Data entries
※ ※ ※
import Summits.RiemannHypothesis.RiemannHypothesis.Theorems.GroundBartaEvenWinsBeyondArchDeflationP72EDefs
import Summits.RiemannHypothesis.RiemannHypothesis.Theorems.GroundBartaEvenWinsBeyondArchDeflationP72EAssemblyT3
import Summits.RiemannHypothesis.RiemannHypothesis.Theorems.WeilTwoPrimeDeflE72Cert
import Summits.RiemannHypothesis.RiemannHypothesis.Theorems.GroundBartaEvenWinsBeyondArchDeflationCertBridgeWEven
import Summits.RiemannHypothesis.RiemannHypothesis.Theorems.GroundBartaEvenWinsBeyondArchDeflationPSDFromBounds
import Summits.RiemannHypothesis.RiemannHypothesis.Theorems.GroundBartaEvenWinsBeyondArchDeflationPSDFromBoundsM
import Summits.RiemannHypothesis.RiemannHypothesis.Theorems.GroundBartaEvenWinsBeyondArchDeflationMarkovY2
import Summits.RiemannHypothesis.RiemannHypothesis.Theorems.GroundBartaEvenWinsBeyondArchDeflationCrossGram
import Literature.NumberTheory.LFunctions.WeilDeflationPenaltyPolyEval
import HarnessLib

/-!
# RiemannHypothesis / GroundBarta — rung-4 machinery (`EvenWinsBeyondArch`, stmt-RiemannHypothesis-18807 / 18085),
# EVEN sector at `c = 18/25`: window image and the positivity-block inequality modulo R-layer data

Helper file (`--supports stmt-RiemannHypothesis-18085`), RH-free.  Prover B, speedrun unit `sr-gb-rung-b` (gen 5; generator
`cert/even/gen_final_even.py`, the even twin of prover A's merged `…M80FFinal` / `gen_final.py` + FinalGW template).

The positivity-grade block of the two-prime window: a lower bound `λ ≤ ε_ev(18/25)` (used with `λ = 10⁻¹⁵ > 0`), hence with the
landed odd block `m72_oddLower_lit` and `dt_weilPositivityOn` / `MotivicDoor.Rungs.rung_R4a_of_blocks_ge` the rung
`WeilPositivityOn (log 2)` — from
* the EVEN-block rank-one two-prime certificate `deflBound_weilCertDeflE72` (`a₀ = 18/25`, `β₂₃ = 17/25`, six even degree-54
  Ritz penalties; `WeilCert23.checkR0OK`, soundness `…_rankOne_bound_even_of_cellsOK`),
* the A-layer of the six even vectors `m72Ev i = 𝟙·P_i(x/b)` (`m72E_TA_mem`, `m72E_inner`, files …P72EAssembly*, prover A's
  generators run by prover B), the certified Markov bracket `dt_weilMarkovConstant_sharp`,
* prover B's weighted R-layer data (residual norms `∫ w‖r_i‖² ≤ sW_i`, boxes for `∫ w Re(r_i r̄_j)`; edge-only three-prime sliver,
  `w = wE` on `|y| ≥ y₁`, `wI` inside) and a kernel LDL certificate for `A − λG − R_w` — hypotheses here, supplied by the last file.

* `m72EF` — the window image of the six trial vectors (`m72E_mask` identifies them with the certificate's penalties);
* `dt_m72E_evenLower_of_gramW` — the WEIGHTED cross-Gram form, even sector (`dt_weilEvenGroundEnergy_ge_of_deflCert_w`).
-/

set_option linter.dupNamespace false

noncomputable section

open MeasureTheory Set
open scoped BigOperators ComplexConjugate

namespace Summit.RiemannHypothesis.RiemannHypothesis.Theorems.EvenWinsBeyondArch


open Literature.NumberTheory.LFunctions Literature.Analysis.ValidatedNumerics.ExpPoly
open Literature.Analysis.ValidatedNumerics.PolyMP Summit.RiemannHypothesis.RiemannHypothesis.Theorems.EvenWinsBeyondArch.ArchP72E
open Summit.RiemannHypothesis.RiemannHypothesis.Theorems.OddSector (weilDirichletEnergy₂ weilPoleForm₂)

/-- **`λ ≤ ε_ev(18/25)` modulo WEIGHTED R-layer data** (edge-only sliver, even sector).  `W` is prover B's coefficient matrix;
`wI, wE` the two weight values (`wI = 1/(17/25 − λ)`, `wE = 1/(17/25 − κ₂ − λ)`, `κ₂ ≥ (log 2)/2`), `y₁ ≤ log 4 − 18/25` the edge
threshold; `sW_i` bounds for `∫ w‖r_i‖²`, `[Rlo_ij, Rhi_ij]` (`i ≠ j`) boxes for `∫ w Re(r_i r̄_j)` (diagonal boxes `[sW_i, sW_i]`);
`sc, P, E, D, L, δ` the scaled kernel certificate of `A − λG − R_w` (`nEntry` at `β' = λ + 1`). [folklore] -/
theorem dt_m72E_evenLower_of_gramW (W : Fin 6 → Fin 6 → ℝ) (lam κ₂ wI wE y₁ : ℚ) (hκ : Real.log 2 / 2 ≤ (κ₂ : ℝ))
    (hlam : lam + κ₂ < 17 / 25) (hwI : wI = 1 / (17 / 25 - lam)) (hwE : wE = 1 / (17 / 25 - κ₂ - lam))
    (hy : (y₁ : ℝ) ≤ Real.log 4 - 18 / 25) (sW : Fin 6 → ℚ)
    (hsW : ∀ i, ∫ y, {u : ℝ | (y₁ : ℝ) ≤ |u|}.piecewise (fun _ ↦ (wE : ℝ)) (fun _ ↦ (wI : ℝ)) y *
      ‖(m72EF i - ∑ l, W i l • m72Ev l) y‖ ^ 2 ≤ (sW i : ℝ))
    (Rlo Rhi : Fin 6 → Fin 6 → ℚ) (hRdiag : ∀ i, Rlo i i = sW i ∧ Rhi i i = sW i)
    (hR : ∀ i j, i ≠ j →
      (Rlo i j : ℝ) ≤ ∫ y, {u : ℝ | (y₁ : ℝ) ≤ |u|}.piecewise (fun _ ↦ (wE : ℝ)) (fun _ ↦ (wI : ℝ)) y *
          ((m72EF i - ∑ l, W i l • m72Ev l) y * conj ((m72EF j - ∑ l, W j l • m72Ev l) y)).re ∧
        ∫ y, {u : ℝ | (y₁ : ℝ) ≤ |u|}.piecewise (fun _ ↦ (wE : ℝ)) (fun _ ↦ (wI : ℝ)) y *
          ((m72EF i - ∑ l, W i l • m72Ev l) y * conj ((m72EF j - ∑ l, W j l • m72Ev l) y)).re ≤ (Rhi i j : ℝ))
    {m : ℕ} (sc : Fin 6 → ℚ) (hsc : ∀ i, 0 < sc i) (P E : Fin 6 → Fin 6 → ℚ)
    (D : Fin m → ℚ) (L : Fin m → Fin 6 → ℚ) (δ : ℚ)
    (hPE : ∀ i j, ∀ a ∈ [m72ETAlo i j - m72EMhi * m72EG i j, m72ETAhi i j - m72EMhi * m72EG i j],
      P i j - E i j ≤ sc i * sc j * nEntry (lam + 1) lam (m72EG i j) (Rhi i j) a ∧
        sc i * sc j * nEntry (lam + 1) lam (m72EG i j) (Rlo i j) a ≤ P i j + E i j)
    (hrow : ∀ i, ∑ j, E i j ≤ δ) (hcol : ∀ j, ∑ i, E i j ≤ δ) (hD : ∀ r, 0 ≤ D r)
    (hP : ∀ i j, P i j = δ * (if i = j then 1 else 0) + ∑ r, D r * L r i * L r j) :
    (lam : ℝ) ≤ weilEvenGroundEnergy (18 / 25 : ℝ) := by
  classical
  have hc : (0 : ℝ) < 18 / 25 := by norm_num
  have h2 := m72_log2_lt
  have h5 := m72_le_log5
  push_cast at h2 h5
  have hc5 : (18 / 25 : ℝ) ≤ Real.log 5 / 2 := by linarith
  have hlamQ : ((lam : ℚ) : ℝ) + (κ₂ : ℝ) < 17 / 25 := by
    have h := (Rat.cast_lt (K := ℝ)).2 hlam; push_cast at h; exact h
  have hlamR : (lam : ℝ) < 17 / 25 - (κ₂ : ℝ) := by linarith
  have hlog0 : 0 < Real.log 2 / 2 := by positivity
  have hnI : (0 : ℝ) < 17 / 25 - lam := by linarith [hlog0.le.trans hκ]
  have hnE : (0 : ℝ) < 17 / 25 - κ₂ - lam := by linarith
  have hwIR : (wI : ℝ) = 1 / (17 / 25 - (lam : ℝ)) := by rw [hwI]; push_cast; ring
  have hwER : (wE : ℝ) = 1 / (17 / 25 - (κ₂ : ℝ) - (lam : ℝ)) := by rw [hwE]; push_cast; ring
  have hcert := fun (g : ℝ → ℂ) (hg : IsWeilTest g) (hsupp : tsupport g ⊆ Icc (-(18 / 25 : ℝ)) (18 / 25))
      (heven : ∀ x, g (-x) = g x) ↦ deflBound_weilCertDeflE72 hg hsupp heven
  obtain ⟨hN1, ha0⟩ := params_weilCertDeflE72
  have hβ23 : ((weilCertDeflE72Beta : ℚ) : ℝ) = 17 / 25 := by show (((17 / 25 : ℚ)) : ℝ) = _; norm_num
  simp only [hN1, ha0, hβ23] at hcert
  have hM : weilMarkovConstant (18 / 25 : ℝ) ≤ ((m72EMhi : ℚ) : ℝ) := by
    have := (dt_weilMarkovConstant_sharp h2 h5).2; unfold m72EMhi; push_cast at this ⊢; exact this
  have hA := m72E_TA_mem
  have hG := m72E_inner
  -- the weight, the residuals and their weighted copies `r̃_i = √w · r_i`
  set Ew : Set ℝ := {u : ℝ | (y₁ : ℝ) ≤ |u|} with hEw
  set w : ℝ → ℝ := Ew.piecewise (fun _ ↦ (wE : ℝ)) (fun _ ↦ (wI : ℝ)) with hwdef
  have hw0 : ∀ y, 0 ≤ w y := by
    intro y
    by_cases hy' : y ∈ Ew
    · rw [hwdef, Set.piecewise_eq_of_mem _ _ _ hy', hwER]; positivity
    · rw [hwdef, Set.piecewise_eq_of_notMem _ _ _ hy', hwIR]; positivity
  set r : Fin 6 → ℝ → ℂ := fun i ↦ m72EF i - ∑ l, W i l • m72Ev l with hr
  set rt : Fin 6 → ℝ → ℂ := fun i y ↦ ((Real.sqrt (w y) : ℝ) : ℂ) * r i y with hrt
  have hrt_sq : ∀ i, ∫ y, ‖rt i y‖ ^ 2 = ∫ y, w y * ‖r i y‖ ^ 2 := fun i ↦
    integral_congr_ae (Filter.Eventually.of_forall fun y ↦ dt_norm_sq_sqrt_mul (hw0 y) _)
  have hrt_cross : ∀ i j, ∫ y, (rt i y * conj (rt j y)).re = ∫ y, w y * (r i y * conj (r j y)).re := fun i j ↦
    integral_congr_ae (Filter.Eventually.of_forall fun y ↦ dt_sqrt_mul_pairing_pt hw0 (r i) (r j) y)
  -- the matrix `R'_w` (certified diagonal bounds, true weighted cross terms) and its boxes
  set Rm : Fin 6 → Fin 6 → ℝ := fun i j ↦ if i = j then ((sW i : ℚ) : ℝ) else ∫ y, (rt i y * conj (rt j y)).re with hRm
  have hRbox : ∀ i j, (Rlo i j : ℝ) ≤ Rm i j ∧ Rm i j ≤ (Rhi i j : ℝ) := by
    intro i j
    by_cases hij : i = j
    · subst hij
      obtain ⟨h1, h2'⟩ := hRdiag i
      simp only [hRm, if_true, h1, h2']; exact ⟨le_rfl, le_rfl⟩
    · simp only [hRm, if_neg hij, hrt_cross, hr, hwdef, hEw]
      exact hR i j hij
  -- kernel certificate ⇒ `(A − λG) − R'_w ⪰ 0` (β' = λ + 1)
  have hPE' : ∀ i j, ∀ β' ∈ [lam + 1, lam + 1], ∀ a ∈ [m72ETAlo i j - m72EMhi * m72EG i j, m72ETAhi i j - m72EMhi * m72EG i j],
      P i j - E i j ≤ sc i * sc j * nEntry β' lam (m72EG i j) (Rhi i j) a ∧
        sc i * sc j * nEntry β' lam (m72EG i j) (Rlo i j) a ≤ P i j + E i j := by
    intro i j β' hβ' a ha
    have : β' = lam + 1 := by simpa using hβ'
    subst this
    exact hPE i j a ha
  have hN := dt_hN_of_boundsT₃
    (fun i j ↦ weilPoleForm₂ (m72Ev i) (m72Ev j) + weilDirichletEnergy₂ (((18 / 25 : ℚ)) : ℝ) (m72Ev i) (m72Ev j))
    m72ETAlo m72ETAhi m72EG hA (fun i j ↦ ∫ x, (m72Ev i x * conj (m72Ev j x)).re) hG
    (M := weilMarkovConstant (18 / 25 : ℝ)) m72EMhi hM m72EGD m72EGL m72E_G_ldl.1 m72E_G_ldl.2
    (β := (lam : ℝ) + 1) (lam + 1) (lam + 1) (by push_cast; exact ⟨le_rfl, le_rfl⟩) Rm Rlo Rhi hRbox lam (by linarith)
    sc hsc P E D L δ hPE' hrow hcol hD hP
  have h1825 : (((18 / 25 : ℚ)) : ℝ) = (18 / 25 : ℝ) := by norm_num
  simp only [h1825, add_sub_cancel_left, one_mul] at hN
  -- cross-Gram criterion on the weighted residuals ⇒ the bridge's weighted `hPSD`
  have hsR : ∀ i, ∫ y, ‖rt i y‖ ^ 2 ≤ ((sW i : ℚ) : ℝ) := fun i ↦ by
    rw [hrt_sq]; simpa only [hr, hwdef, hEw] using hsW i
  have hPSD := dt_psd_of_crossGram
    (fun i j ↦ (weilPoleForm₂ (m72Ev i) (m72Ev j) + weilDirichletEnergy₂ (18 / 25 : ℝ) (m72Ev i) (m72Ev j) -
          weilMarkovConstant (18 / 25 : ℝ) * ∫ x, (m72Ev i x * conj (m72Ev j x)).re) -
        (lam : ℝ) * ∫ x, (m72Ev i x * conj (m72Ev j x)).re)
    rt (fun i ↦ ((sW i : ℚ) : ℝ)) hsR (fun α ↦ by simpa only [hRm] using hN α)
  -- the weight in the bridge's form
  have hwform : ∀ y, w y = Ew.piecewise (fun _ ↦ 1 / (17 / 25 - (κ₂ : ℝ) - (lam : ℝ))) (fun _ ↦ 1 / (17 / 25 - (lam : ℝ))) y := by
    intro y
    by_cases hy' : y ∈ Ew
    · rw [hwdef, Set.piecewise_eq_of_mem _ _ _ hy', Set.piecewise_eq_of_mem _ _ _ hy', hwER]
    · rw [hwdef, Set.piecewise_eq_of_notMem _ _ _ hy', Set.piecewise_eq_of_notMem _ _ _ hy', hwIR]
  have hPSD' : ∀ α : Fin 6 → ℝ, 0 ≤ ∑ i, ∑ j, α i * α j *
      ((weilPoleForm₂ (m72Ev i) (m72Ev j) + weilDirichletEnergy₂ (18 / 25 : ℝ) (m72Ev i) (m72Ev j) -
          weilMarkovConstant (18 / 25 : ℝ) * ∫ x, (m72Ev i x * conj (m72Ev j x)).re) -
        (lam : ℝ) * (∫ x, (m72Ev i x * conj (m72Ev j x)).re) -
        ∫ y, Ew.piecewise (fun _ ↦ 1 / (17 / 25 - (κ₂ : ℝ) - (lam : ℝ))) (fun _ ↦ 1 / (17 / 25 - (lam : ℝ))) y *
          ((m72EF i - ∑ l, W i l • m72Ev l) y * conj ((m72EF j - ∑ l, W j l • m72Ev l) y)).re) := by
    intro α
    have h := hPSD α
    have e : ∀ i j, ∫ y, (rt i y * conj (rt j y)).re =
        ∫ y, Ew.piecewise (fun _ ↦ 1 / (17 / 25 - (κ₂ : ℝ) - (lam : ℝ))) (fun _ ↦ 1 / (17 / 25 - (lam : ℝ))) y *
          ((m72EF i - ∑ l, W i l • m72Ev l) y * conj ((m72EF j - ∑ l, W j l • m72Ev l) y)).re := by
      intro i j
      rw [hrt_cross]
      exact integral_congr_ae (Filter.Eventually.of_forall fun y ↦ by simp only [hr, hwform y])
    simpa only [e] using h
  exact dt_weilEvenGroundEnergy_ge_of_deflCert_w hc hc5 le_rfl weilCertDeflE72R 256 m72E_Reven.1 m72E_Reven.2 hcert
    m72Ev m72EF (fun i x ↦ (m72E_mask i x).symm) (fun i y ↦ rfl) W hκ hlamR hy hPSD'

end Summit.RiemannHypothesis.RiemannHypothesis.Theorems.EvenWinsBeyondArch

end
※ ※ ※
WORK REQUEST – Each line above with the word "Literature" needs to be copied.

OUTPUT –
import Literature.NumberTheory.LFunctions.WeilDeflationPenaltyPolyEval
open Literature.NumberTheory.LFunctions Literature.Analysis.ValidatedNumerics.ExpPoly
open Literature.Analysis.ValidatedNumerics.PolyMP Summit.RiemannHypothesis.RiemannHypothesis.Theorems.EvenWinsBeyondArch.ArchP72E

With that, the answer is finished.